"Nach zehn Tagen folgt der Kater", titelt am Dienstag die Zeitung Het Nieuwsblad. Und nein, hier geht es nicht etwa um die Folgen übermäßigen Konsums von Alkohol oder anderen Substanzen. Wobei ausgelassenes Feiern vielleicht auch eine Rolle gespielt haben mag. Nein, die Rede ist von Corona-Ansteckungen. Viele der Festivalbesucher berichten nämlich mittlerweile zum Beispiel in den Sozialen Medien, dass sie sich das Virus eingefangen haben oder haben könnten. Andere zeigen Screenshots von ihren Coronalert-Apps, auf denen gleich Dutzende von Risikokontakten zu sehen sind.
Ja, das könne er persönlich bestätigen, so auch der bekannte Virologe Marc Van Ranst am Dienstagmorgen in der VRT. Selbst unter den Personen, die er über sein Labor kenne, seien manche mit einer, wenn auch milden, Covid-Infektion vom Graspop zurückgekommen.
Nicht überraschend
Sonderlich beunruhigt ist der Virologe deswegen aber nicht. Das sei zunächst einmal nicht wirklich überraschend, so Van Ranst. Auf Festivals werde alles mögliche weitergegeben. Das sei schon seit Jahrzehnten so.
Die aktuellen Omikron-Subvarianten BA.4 und BA.5 seien sehr ansteckend beziehungsweise leicht übertragbar, das sei noch ausgeprägter als bei den vorherigen Virusstämmen. Das habe unter anderem damit zu tun, dass sie sich schon relativ weit von dem Stamm wegentwickelt hätten, mit dem ursprünglich gegen Covid geimpft worden sei. Ein anderer Grund sei aber, dass die Konzentration der Antikörper nach einer Impfung beziehungsweise überstandenen Infektion nach und nach auch wieder abnehme.
Enger Kontakt
Und auf so einem typischen Festival findet das Virus dann wenig überraschend auch schon fast ideale Bedingungen vor, wie der Biostatistiker Geert Molenberghs unter anderem in Het Nieuwsblad hervorhebt: Je enger und länger man Kontakt mit zahlreichen Menschen habe, desto größer natürlich die Chance auf eine Übertragung.

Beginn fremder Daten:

import Summits.AtomisticToContinuum.BoseEinsteinCondensation.Theorems.BECCellInformationOneBodyEntropyBoundDenseCellLEB

/-!
# Crux `OneBodyEntropyBound` — line `registered`, lead's stub `stub_denseCellBound`, part 2a: tools for the
# densest-cell assembly

Support file (`--supports stmt-AtomisticToContinuum-13440`, lead c2). Elementary ingredients of the densest-cell assembly:
the `ℝ≥0∞` arithmetic that solves `β((n+1)P − γ) ≤ (n+1)δ + 27(κ+3G)(n+1)P` for `(n+1)P` (`densest_arith`, registered
as `stub_densestArith`), the passage from a uniform cell-mass bound to the coarse entropy bound
`Σ_k K⁻¹ klFun(K P_k) ≤ max(log Λ, 0) + 1` (`coarse_sum_le`), the geometry of a cell, its `7R`-margin and its `3×3×3` block,
the isolated-point count as a sum of indicators, and the identification of the crux's Bochner cell masses with `ℝ≥0∞`
one-body masses.
-/


noncomputable section

namespace Summit.AtomisticToContinuum.BoseEinsteinCondensation.Cruxes.OneBodyEntropyBound.Birth

namespace DenseCell

open MeasureTheory Filter Topology
open scoped ENNReal NNReal
open Literature.MathematicalPhysics.QuantumManyBody.BoseGas InformationTheory
open Summit.AtomisticToContinuum.BoseEinsteinCondensation.Theorems

variable {n : ℕ} {L : ℝ}

/-! ### Arithmetic of the densest cell -/

/-- **The densest-cell inequality solved.** If `β E ≤ I ≤ δ + (κ + 3G) J`, `J ≤ 27 P`, `(N+1)P ≤ (N+1)E + γ` with
`(N+1)δ = β`, `27κ ≤ β/4`, `81G ≤ β/4` and `P` finite, then `(N+1) P ≤ 2(1+γ)`. [folklore] -/
theorem densest_arith {β κ G γ : ℝ} {N : ℕ} {P E J I : ℝ≥0∞} (hβ : 0 < β) (hPtop : P ≠ ⊤)
    (h1 : ENNReal.ofReal β * E ≤ I)
    (h2 : I ≤ ENNReal.ofReal (β / ((N + 1 : ℕ) : ℝ)) + (ENNReal.ofReal κ + ENNReal.ofReal (3 * G)) * J)
    (h3 : J ≤ 27 * P) (h4 : ((N + 1 : ℕ) : ℝ≥0∞) * P ≤ ((N + 1 : ℕ) : ℝ≥0∞) * E + ENNReal.ofReal γ)
    (hκ : 27 * κ ≤ β / 4) (hGβ : 81 * G ≤ β / 4) (hκ0 : 0 ≤ κ) (hG0 : 0 ≤ G) (hγ : 0 ≤ γ) :
    ((N + 1 : ℕ) : ℝ≥0∞) * P ≤ ENNReal.ofReal (2 * (1 + γ)) := by
  set X := ((N + 1 : ℕ) : ℝ≥0∞) * P with hX
  have hNpos : (0 : ℝ) < ((N + 1 : ℕ) : ℝ) := by exact_mod_cast Nat.succ_pos N
  have hXtop : X ≠ ⊤ := ENNReal.mul_ne_top (ENNReal.natCast_ne_top _) hPtop
  -- `(N+1) δ = β`
  have hδ : ((N + 1 : ℕ) : ℝ≥0∞) * ENNReal.ofReal (β / ((N + 1 : ℕ) : ℝ)) = ENNReal.ofReal β := by
    rw [← ENNReal.ofReal_natCast, ← ENNReal.ofReal_mul (by positivity)]
    congr 1
    field_simp
  -- `27 (κ + 3G) ≤ β/2`
  have hc : (ENNReal.ofReal κ + ENNReal.ofReal (3 * G)) * 27 ≤ ENNReal.ofReal (β / 2) := by
    rw [← ENNReal.ofReal_add hκ0 (by positivity), ← ENNReal.ofReal_ofNat,
      ← ENNReal.ofReal_mul (by positivity)]
    exact ENNReal.ofReal_le_ofReal (by nlinarith)
  -- the main chain: `β X ≤ β + (β/2) X + β γ`
  have hmain : ENNReal.ofReal β * X ≤ ENNReal.ofReal (β / 2) * X + (ENNReal.ofReal β + ENNReal.ofReal (β * γ)) :=
    calc ENNReal.ofReal β * X = ENNReal.ofReal β * (((N + 1 : ℕ) : ℝ≥0∞) * P) := rfl
      _ ≤ ENNReal.ofReal β * (((N + 1 : ℕ) : ℝ≥0∞) * E + ENNReal.ofReal γ) := by gcongr
      _ = ((N + 1 : ℕ) : ℝ≥0∞) * (ENNReal.ofReal β * E) + ENNReal.ofReal β * ENNReal.ofReal γ := by ring
      _ ≤ ((N + 1 : ℕ) : ℝ≥0∞) * (ENNReal.ofReal (β / ((N + 1 : ℕ) : ℝ)) +
            (ENNReal.ofReal κ + ENNReal.ofReal (3 * G)) * (27 * P)) + ENNReal.ofReal β * ENNReal.ofReal γ := by
          gcongr
          exact h1.trans (h2.trans (by gcongr))
      _ = ((N + 1 : ℕ) : ℝ≥0∞) * ENNReal.ofReal (β / ((N + 1 : ℕ) : ℝ)) +
            ((ENNReal.ofReal κ + ENNReal.ofReal (3 * G)) * 27) * X + ENNReal.ofReal β * ENNReal.ofReal γ := by
          ring
      _ ≤ ENNReal.ofReal β + ENNReal.ofReal (β / 2) * X + ENNReal.ofReal (β * γ) := by
          rw [hδ, ENNReal.ofReal_mul hβ.le]
          gcongr
      _ = ENNReal.ofReal (β / 2) * X + (ENNReal.ofReal β + ENNReal.ofReal (β * γ)) := by ring
  -- cancel `(β/2) X` (finite)
  have hsplit : ENNReal.ofReal β * X = ENNReal.ofReal (β / 2) * X + ENNReal.ofReal (β / 2) * X := by
    rw [← add_mul, ← ENNReal.ofReal_add (by positivity) (by positivity)]
    congr 2
    ring
  rw [hsplit] at hmain
  have hfin : ENNReal.ofReal (β / 2) * X ≠ ⊤ := ENNReal.mul_ne_top ENNReal.ofReal_ne_top hXtop
  have hkey : ENNReal.ofReal (β / 2) * X ≤ ENNReal.ofReal β + ENNReal.ofReal (β * γ) :=
    (ENNReal.add_le_add_iff_left hfin).1 hmain
  -- divide by `β/2`
  have hb2 : ENNReal.ofReal (β / 2) ≠ 0 := by
    rw [ENNReal.ofReal_ne_zero_iff]; linarith
  have hrhs : ENNReal.ofReal β + ENNReal.ofReal (β * γ) = ENNReal.ofReal (β / 2) * ENNReal.ofReal (2 * (1 + γ)) := by
    rw [← ENNReal.ofReal_add hβ.le (by positivity), ← ENNReal.ofReal_mul (by positivity)]
    congr 1
    ring
  rw [hrhs] at hkey
  exact (ENNReal.mul_le_mul_iff_right hb2 ENNReal.ofReal_ne_top).1 hkey

/-! ### From a uniform cell-mass bound to the coarse entropy bound -/

/-- `P log(K P) ≤ P · max(log Λ, 0)` when `0 ≤ P` and `K P ≤ Λ`, `0 < K`. [folklore] -/
theorem mul_log_le_mul_posPart {K Λ P : ℝ} (hK : 0 < K) (hP : 0 ≤ P) (hKP : K * P ≤ Λ) :
    P * Real.log (K * P) ≤ P * max (Real.log Λ) 0 := by
  rcases hP.eq_or_lt with h | h
  · rw [← h]; simp
  · refine mul_le_mul_of_nonneg_left ?_ hP
    exact (Real.log_le_log (mul_pos hK h) hKP).trans (le_max_left _ _)

/-- **Coarse entropy from a sup bound.** If `0 ≤ P_k`, `Σ P_k ≤ 1` and `K P_k ≤ Λ` for all `k` (`K = #cells`), then
`Σ_k K⁻¹ klFun(K P_k) ≤ max(log Λ, 0) + 1`. [folklore] -/
theorem coarse_sum_le {ι : Type*} [Fintype ι] {K Λ : ℝ} (hK : (Fintype.card ι : ℝ) = K) (hKpos : 0 < K)
    {P : ι → ℝ} (hP0 : ∀ k, 0 ≤ P k) (hsum : ∑ k, P k ≤ 1) (hΛ : ∀ k, K * P k ≤ Λ) :
    ∑ k, K⁻¹ * klFun (K * P k) ≤ max (Real.log Λ) 0 + 1 := by
  have hterm : ∀ k, K⁻¹ * klFun (K * P k) = P k * Real.log (K * P k) + (K⁻¹ - P k) := by
    intro k
    rw [klFun_apply]
    field_simp
    ring
  simp_rw [hterm]
  rw [Finset.sum_add_distrib, Finset.sum_sub_distrib, Finset.sum_const, Finset.card_univ, nsmul_eq_mul, hK,
    mul_inv_cancel₀ hKpos.ne']
  have h1 : ∑ k, P k * Real.log (K * P k) ≤ max (Real.log Λ) 0 :=
    calc ∑ k, P k * Real.log (K * P k) ≤ ∑ k, P k * max (Real.log Λ) 0 :=
          Finset.sum_le_sum fun k _ => mul_log_le_mul_posPart hKpos (hP0 k) (hΛ k)
      _ = (∑ k, P k) * max (Real.log Λ) 0 := by rw [Finset.sum_mul]
      _ ≤ 1 * max (Real.log Λ) 0 := mul_le_mul_of_nonneg_right hsum (le_max_right _ _)
      _ = max (Real.log Λ) 0 := one_mul _
  have h2 : (1 : ℝ) - ∑ k, P k ≤ 1 := by linarith [Finset.sum_nonneg fun k (_ : k ∈ Finset.univ) => hP0 k]
  linarith

/-! ### Geometry of the cube, its margin and its block -/

/-- A ball of radius `7R` around a point of the half-open cube `Π[a_j, a_j + s)` lies in the closed `7R`-neighbourhood
`Π[a_j − 7R, a_j + s + 7R]`. [folklore] -/
theorem ball_subset_margin {a : Fin 3 → ℝ} {s R : ℝ} {y : Space}
    (hy : y ∈ {y : Space | ∀ j, y j ∈ Set.Ico (a j) (a j + s)}) :
    Metric.ball y (7 * R) ⊆ {x : Space | ∀ j, x j ∈ Set.Icc (a j - 7 * R) (a j + s + 7 * R)} := by
  intro z hz j
  have hj := hy j
  rw [Metric.mem_ball] at hz
  have hcoord : |z j - y j| ≤ dist z y := by
    rw [dist_eq_norm, ← Real.norm_eq_abs]
    exact PiLp.norm_apply_le (z - y) j
  have h := (abs_sub_lt_iff.1 (hcoord.trans_lt hz))
  constructor <;> linarith [hj.1, hj.2, h.1, h.2]

/-- The open `(7R + s/2)`-neighbourhood of the cube `Π[k₀_j s, k₀_j s + s)` lies in its `3×3×3` block once `14R ≤ s`.
[folklore] -/
theorem nbhd_subset_block {M : ℕ} (k₀ : Fin 3 → Fin M) {s R : ℝ} (hRs : 14 * R ≤ s) :
    {x : Space | ∀ j, x j ∈ Set.Ioo (((k₀ j : ℕ) : ℝ) * s - 7 * R - s / 2) (((k₀ j : ℕ) : ℝ) * s + s + 7 * R + s / 2)} ⊆
      {y : Space | ∀ j, y j ∈ Set.Ioo (((k₀ j : ℕ) : ℝ) * s - s) (((k₀ j : ℕ) : ℝ) * s + 2 * s)} := by
  intro x hx j
  have h := hx j
  constructor <;> linarith [h.1, h.2]

/-- Rewriting a cell `Π[k_j s, (k_j+1) s)` as `Π[a_j, a_j + s)` with `a_j = k_j s`. [folklore] -/
theorem cell_eq_corner {M : ℕ} (k : Fin 3 → Fin M) (s : ℝ) :
    {y : Space | ∀ j, y j ∈ Set.Ico (((k j : ℕ) : ℝ) * s) ((((k j : ℕ) : ℝ) + 1) * s)} =
      {y : Space | ∀ j, y j ∈ Set.Ico (((k j : ℕ) : ℝ) * s) (((k j : ℕ) : ℝ) * s + s)} := by
  ext y
  simp only [Set.mem_setOf_eq, add_mul, one_mul]

/-- The isolated-point count as a bound on a sum of indicators. [folklore] -/
theorem sum_indicator_isolated_le {N : ℕ} {a : Fin 3 → ℝ} {s R γ : ℝ}
    (hcount : ∀ X : Fin N → EuclideanSpace ℝ (Fin 3),
      ((Finset.univ.filter fun i : Fin N =>
          (∀ j, X i j ∈ Set.Ico (a j) (a j + s)) ∧
            ∀ i' : Fin N, i' ≠ i → (∀ j, X i' j ∈ Set.Ico (a j) (a j + s)) → R ≤ dist (X i) (X i')).card : ℝ) ≤ γ)
    (X : Config N) :
    (∑ i : Fin N, ({X : Config N | X i ∈ {y : Space | ∀ j, y j ∈ Set.Ico (a j) (a j + s)} ∧
        ∀ i' : Fin N, i' ≠ i → X i' ∈ {y : Space | ∀ j, y j ∈ Set.Ico (a j) (a j + s)} → R ≤ dist (X i) (X i')}).indicator
          (fun _ => (1 : ℝ≥0∞)) X) ≤ ENNReal.ofReal γ := by
  have hc := hcount X
  set F := Finset.univ.filter fun i : Fin N =>
    (∀ j, X i j ∈ Set.Ico (a j) (a j + s)) ∧
      ∀ i' : Fin N, i' ≠ i → (∀ j, X i' j ∈ Set.Ico (a j) (a j + s)) → R ≤ dist (X i) (X i') with hF
  have hsum : (∑ i : Fin N, ({X : Config N | X i ∈ {y : Space | ∀ j, y j ∈ Set.Ico (a j) (a j + s)} ∧
      ∀ i' : Fin N, i' ≠ i → X i' ∈ {y : Space | ∀ j, y j ∈ Set.Ico (a j) (a j + s)} → R ≤ dist (X i) (X i')}).indicator
        (fun _ => (1 : ℝ≥0∞)) X) = (F.card : ℝ≥0∞) := by
    rw [Finset.card_filter, Nat.cast_sum]
    refine Finset.sum_congr rfl fun i _ => ?_
    by_cases hi : (∀ j, X i j ∈ Set.Ico (a j) (a j + s)) ∧
        ∀ i' : Fin N, i' ≠ i → (∀ j, X i' j ∈ Set.Ico (a j) (a j + s)) → R ≤ dist (X i) (X i')
    · rw [if_pos hi, Set.indicator_of_mem (by simpa using hi)]
      simp
    · rw [if_neg hi, Set.indicator_of_notMem (by simpa using hi)]
      simp
  rw [hsum, ← ENNReal.ofReal_natCast]
  exact ENNReal.ofReal_le_ofReal hc

/-! ### Conversions between the Bochner cell masses of the crux and `ℝ≥0∞` one-body masses -/

/-- `ofReal (1_Q(x₀) |Ψ|²) = 1_Q(x₀) ‖Ψ‖₊²`. [folklore] -/
theorem ofReal_indicator_mul_normSq (Q : Set Space) (ψ : Config (n + 1) → ℂ) (X : Config (n + 1)) :
    ENNReal.ofReal (Q.indicator (fun _ => (1 : ℝ)) (X 0) * ‖ψ X‖ ^ 2) =
      Q.indicator (fun _ => (1 : ℝ≥0∞)) (X 0) * (‖ψ X‖₊ : ℝ≥0∞) ^ 2 := by
  by_cases hX : X 0 ∈ Q
  · rw [Set.indicator_of_mem hX, Set.indicator_of_mem hX, one_mul, one_mul, coe_nnnorm_pow_two_eq_ofReal]
  · rw [Set.indicator_of_notMem hX, Set.indicator_of_notMem hX, zero_mul, zero_mul, ENNReal.ofReal_zero]

/-- The Bochner cell mass of the one-body law equals the `ℝ≥0∞` mass of `1_Q(x₀)|Ψ|²`. [folklore] -/
theorem setIntegral_oneBody_eq_toReal (Ψ : TrialState (n + 1) L) {Q : Set Space} (hQ : MeasurableSet Q) :
    ∫ x in Q, ∫ Y : Config n, ‖Ψ.ψ (Matrix.vecCons x Y)‖ ^ 2 =
      (∫⁻ X, Q.indicator (fun _ => (1 : ℝ≥0∞)) (X 0) * (‖Ψ.ψ X‖₊ : ℝ≥0∞) ^ 2).toReal := by
  rw [PosCore.setIntegral_oneBody_eq Ψ hQ,
    integral_eq_lintegral_of_nonneg_ae (ae_of_all _ fun X =>
      mul_nonneg (Set.indicator_nonneg (fun _ _ => zero_le_one) _) (sq_nonneg _))
      (PosCore.integrable_mul_normSq Ψ (PosCore.measurable_occ hQ 0) (C := 1)
        (fun X => by rw [abs_le]; exact ⟨by linarith [PosCore.occ_nonneg Q X 0], PosCore.occ_le_one Q X 0⟩)).aestronglyMeasurable]
  congr 1
  exact lintegral_congr fun X => ofReal_indicator_mul_normSq Q Ψ.ψ X

/-- Arithmetic: `M³ p ≤ 16(1+γ)/(ρ l³)` from `M³ s³ = N/ρ`, `l/2 ≤ s`, `p ≤ 2(1+γ)/N`. [folklore] -/
theorem cellMass_arith {M N ρ s l γ p : ℝ} (hN : 0 < N) (hρ : 0 < ρ) (hs : 0 < s) (hl : 0 < l)
    (hM3 : M ^ 3 * s ^ 3 = N / ρ) (hls : l / 2 ≤ s) (hp : p ≤ 2 * (1 + γ) / N) (hγ : 0 ≤ γ) (hM : 0 ≤ M) :
    M ^ 3 * p ≤ 16 * (1 + γ) / (ρ * l ^ 3) := by
  have hMeq : M ^ 3 = N / (ρ * s ^ 3) := by
    rw [eq_div_iff (by positivity)]
    rw [eq_div_iff hρ.ne'] at hM3
    linear_combination hM3
  have hs3 : (l / 2) ^ 3 ≤ s ^ 3 := pow_le_pow_left₀ (by positivity) hls 3
  calc M ^ 3 * p ≤ M ^ 3 * (2 * (1 + γ) / N) := mul_le_mul_of_nonneg_left hp (pow_nonneg hM 3)
    _ = 2 * (1 + γ) / (ρ * s ^ 3) := by rw [hMeq]; field_simp
    _ ≤ 2 * (1 + γ) / (ρ * (l / 2) ^ 3) := by gcongr
    _ = 16 * (1 + γ) / (ρ * l ^ 3) := by field_simp; ring

/-- The Bochner cell masses of the one-body law sum to at most one. [folklore] -/
theorem sum_cellMass_le_one {M : ℕ} {s : ℝ} (hs : 0 < s) (Ψ : TrialState (n + 1) L) :
    ∑ k : Fin 3 → Fin M,
      ∫ x in {y : Space | ∀ j, y j ∈ Set.Ico (((k j : ℕ) : ℝ) * s) ((((k j : ℕ) : ℝ) + 1) * s)},
        ∫ Y : Config n, ‖Ψ.ψ (Matrix.vecCons x Y)‖ ^ 2 ≤ 1 := by
  have h := WithinCell.sum_setIntegral_marginal_le (M := M) hs Ψ
  simpa only [TwoScaleReduction.routeCell_eq_subCell] using h

end DenseCell

/-- **Registered helper stub `stub_densestArith`** (lead, for `stub_denseCellBound`): the densest-cell inequality solved in
`ℝ≥0∞`. [folklore] -/
theorem stub_densestArith :
    ∀ (β κ G γ : ℝ) (N : ℕ) (P E J I : ENNReal), 0 < β → P ≠ ⊤ →
      ENNReal.ofReal β * E ≤ I →
      I ≤ ENNReal.ofReal (β / ((N + 1 : ℕ) : ℝ)) + (ENNReal.ofReal κ + ENNReal.ofReal (3 * G)) * J →
      J ≤ 27 * P → ((N + 1 : ℕ) : ENNReal) * P ≤ ((N + 1 : ℕ) : ENNReal) * E + ENNReal.ofReal γ →
      27 * κ ≤ β / 4 → 81 * G ≤ β / 4 → 0 ≤ κ → 0 ≤ G → 0 ≤ γ →
      ((N + 1 : ℕ) : ENNReal) * P ≤ ENNReal.ofReal (2 * (1 + γ)) :=
  fun _ _ _ _ _ _ _ _ _ hβ hPtop h1 h2 h3 h4 hκ hGβ hκ0 hG0 hγ =>
    DenseCell.densest_arith hβ hPtop h1 h2 h3 h4 hκ hGβ hκ0 hG0 hγ

end Summit.AtomisticToContinuum.BoseEinsteinCondensation.Cruxes.OneBodyEntropyBound.Birth

end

Aber trotz dieser zunächst wenig erbaulichen Nachrichten scheinen die Gesundheitsexperten durch die Bank die Lage doch ziemlich entspannt zu sehen. Nein, ein Grund, die Festivalsaison abzubrechen oder stark einzuschränken, wie das im letzten Sommer noch der Fall war, sei das sicher nicht, so der Tenor.
Der aktuelle Kontext sei doch ein ganz anderer. Laut der Vorhersagemodelle rolle im Moment keine große Corona-Welle auf uns zu, versichert etwa der Sciensano-Virologe Steven Van Gucht. Hinzu kommt, dass die aktuellen Varianten zwar deutlich ansteckender, aber nicht krankmachender sind.
Ein gewisses Maß an Vorsicht ist jedoch sicher auch nicht verkehrt. Kranke Menschen sollten besser nicht auf Festivals gehen, so Marc Van Ranst. Das gelte auch, wenn man sich nur etwas kränklich fühle. Schön sei so eine Entscheidung zwar sicher nicht, aber immer noch besser als potenziell zu einem "Superspreader", einem "Superverbreiter" des Virus zu werden.
Wenig Bedenken
Eine elementare Vorsichtsmaßnahme ist also in jedem Fall angebracht. Allein schon aus Rücksicht auf beziehungsweise aus Solidarität mit den anderen Festivalbesuchern sei ein Corona-Selbsttest vor der Abreise eine gute Idee. Und eine noch bessere Idee sei ein zweiter Selbsttest nach dem Festival, um eventuelle Mitbringsel nicht mit Freunden, Kollegen oder der Familie zu teilen, so die Ergänzung Molenberghs.
Zu einem für alle sichereren Festivalsommer können aber auch die Veranstalter beitragen. Bei Events in Zelten könne auf eine bessere Belüftung als sonst üblich geachtet werden: Die Seitenwände wann auch immer möglich offen oder weggelassen werden.
Auch was Reise- und Urlaubspläne im Ausland angeht, hat Van Ranst keine sonderlichen Bedenken. Die Varianten, mit denen man es aktuell überall zu tun habe, seien die gleichen wie hierzulande.
Die Gefahr, eine andere, schlimmere Variante aus dem Urlaub zurückzubringen, sei nach aktuellem Stand also nicht gegeben. Das solle die Menschen nicht davon abhalten, den Sommer zu genießen und zu reisen, so die Einschätzung des Virologen.